=== Task input ===
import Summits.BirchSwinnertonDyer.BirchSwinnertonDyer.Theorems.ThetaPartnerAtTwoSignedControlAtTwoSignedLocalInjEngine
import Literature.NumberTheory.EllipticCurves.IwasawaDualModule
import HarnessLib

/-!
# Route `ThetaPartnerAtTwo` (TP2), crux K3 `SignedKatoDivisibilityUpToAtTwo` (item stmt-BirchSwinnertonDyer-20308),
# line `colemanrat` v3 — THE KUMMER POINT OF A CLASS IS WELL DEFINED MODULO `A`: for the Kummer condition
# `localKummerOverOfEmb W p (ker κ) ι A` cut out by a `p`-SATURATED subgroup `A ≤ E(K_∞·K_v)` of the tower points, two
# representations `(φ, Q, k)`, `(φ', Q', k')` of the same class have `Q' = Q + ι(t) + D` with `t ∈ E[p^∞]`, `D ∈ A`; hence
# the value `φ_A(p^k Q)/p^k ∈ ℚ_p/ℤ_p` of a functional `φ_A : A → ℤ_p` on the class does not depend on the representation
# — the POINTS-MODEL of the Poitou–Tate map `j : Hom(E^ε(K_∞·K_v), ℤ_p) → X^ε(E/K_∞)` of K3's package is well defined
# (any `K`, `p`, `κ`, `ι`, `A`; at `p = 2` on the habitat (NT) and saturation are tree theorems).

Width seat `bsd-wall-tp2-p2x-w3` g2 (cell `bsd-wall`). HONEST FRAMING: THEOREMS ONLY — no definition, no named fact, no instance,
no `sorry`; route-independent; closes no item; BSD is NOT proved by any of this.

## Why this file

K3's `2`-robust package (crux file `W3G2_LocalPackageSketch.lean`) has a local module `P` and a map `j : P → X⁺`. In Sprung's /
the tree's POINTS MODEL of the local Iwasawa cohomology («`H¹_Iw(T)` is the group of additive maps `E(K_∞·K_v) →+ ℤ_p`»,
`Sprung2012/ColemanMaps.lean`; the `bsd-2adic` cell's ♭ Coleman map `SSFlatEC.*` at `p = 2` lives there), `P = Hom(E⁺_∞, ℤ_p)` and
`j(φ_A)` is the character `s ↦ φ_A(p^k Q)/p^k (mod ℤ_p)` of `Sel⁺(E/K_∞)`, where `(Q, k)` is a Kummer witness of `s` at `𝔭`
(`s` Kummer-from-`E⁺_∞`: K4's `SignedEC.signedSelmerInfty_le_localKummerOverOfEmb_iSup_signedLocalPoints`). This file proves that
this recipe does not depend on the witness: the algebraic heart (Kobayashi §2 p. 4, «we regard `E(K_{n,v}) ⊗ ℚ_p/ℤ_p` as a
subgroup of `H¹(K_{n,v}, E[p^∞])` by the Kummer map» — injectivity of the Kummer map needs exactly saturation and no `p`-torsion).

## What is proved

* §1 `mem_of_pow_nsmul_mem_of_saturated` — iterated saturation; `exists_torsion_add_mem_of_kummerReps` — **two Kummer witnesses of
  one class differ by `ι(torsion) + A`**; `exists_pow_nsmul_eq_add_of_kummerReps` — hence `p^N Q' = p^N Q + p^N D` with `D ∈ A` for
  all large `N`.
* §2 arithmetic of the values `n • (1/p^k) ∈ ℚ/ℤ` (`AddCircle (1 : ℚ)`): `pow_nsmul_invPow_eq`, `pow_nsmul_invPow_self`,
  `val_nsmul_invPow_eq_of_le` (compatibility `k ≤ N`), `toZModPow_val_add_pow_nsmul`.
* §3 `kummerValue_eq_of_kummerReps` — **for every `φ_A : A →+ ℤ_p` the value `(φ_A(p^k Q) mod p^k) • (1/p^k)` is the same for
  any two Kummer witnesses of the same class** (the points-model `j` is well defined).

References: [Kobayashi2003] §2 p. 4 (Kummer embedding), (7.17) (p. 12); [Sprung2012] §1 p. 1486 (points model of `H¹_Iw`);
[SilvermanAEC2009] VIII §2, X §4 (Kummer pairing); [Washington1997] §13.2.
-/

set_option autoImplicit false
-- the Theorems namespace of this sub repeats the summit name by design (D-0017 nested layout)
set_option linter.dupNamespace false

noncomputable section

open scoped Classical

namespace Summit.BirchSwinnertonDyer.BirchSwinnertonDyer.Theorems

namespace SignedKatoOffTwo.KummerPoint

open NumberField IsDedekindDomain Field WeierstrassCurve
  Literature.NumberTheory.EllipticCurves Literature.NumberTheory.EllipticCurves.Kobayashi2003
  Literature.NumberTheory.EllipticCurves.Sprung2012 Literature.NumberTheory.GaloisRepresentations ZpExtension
===
**Instructions to follow**:
For the material above, reproduce exactly the lines from the line with "the tree's POINTS" to the line with "any two Kummer", inclusive, and exclude all others.

**Exercise result**:
the tree's POINTS MODEL of the local Iwasawa cohomology («`H¹_Iw(T)` is the group of additive maps `E(K_∞·K_v) →+ ℤ_p`»,
`Sprung2012/ColemanMaps.lean`; the `bsd-2adic` cell's ♭ Coleman map `SSFlatEC.*` at `p = 2` lives there), `P = Hom(E⁺_∞, ℤ_p)` and
`j(φ_A)` is the character `s ↦ φ_A(p^k Q)/p^k (mod ℤ_p)` of `Sel⁺(E/K_∞)`, where `(Q, k)` is a Kummer witness of `s` at `𝔭`
(`s` Kummer-from-`E⁺_∞`: K4's `SignedEC.signedSelmerInfty_le_localKummerOverOfEmb_iSup_signedLocalPoints`). This file proves that
this recipe does not depend on the witness: the algebraic heart (Kobayashi §2 p. 4, «we regard `E(K_{n,v}) ⊗ ℚ_p/ℤ_p` as a
subgroup of `H¹(K_{n,v}, E[p^∞])` by the Kummer map» — injectivity of the Kummer map needs exactly saturation and no `p`-torsion).

## What is proved

* §1 `mem_of_pow_nsmul_mem_of_saturated` — iterated saturation; `exists_torsion_add_mem_of_kummerReps` — **two Kummer witnesses of
  one class differ by `ι(torsion) + A`**; `exists_pow_nsmul_eq_add_of_kummerReps` — hence `p^N Q' = p^N Q + p^N D` with `D ∈ A` for
  all large `N`.
* §2 arithmetic of the values `n • (1/p^k) ∈ ℚ/ℤ` (`AddCircle (1 : ℚ)`): `pow_nsmul_invPow_eq`, `pow_nsmul_invPow_self`,
  `val_nsmul_invPow_eq_of_le` (compatibility `k ≤ N`), `toZModPow_val_add_pow_nsmul`.
* §3 `kummerValue_eq_of_kummerReps` — **for every `φ_A : A →+ ℤ_p` the value `(φ_A(p^k Q) mod p^k) • (1/p^k)` is the same for
  any two Kummer witnesses of the same class** (the points-model `j` is well defined).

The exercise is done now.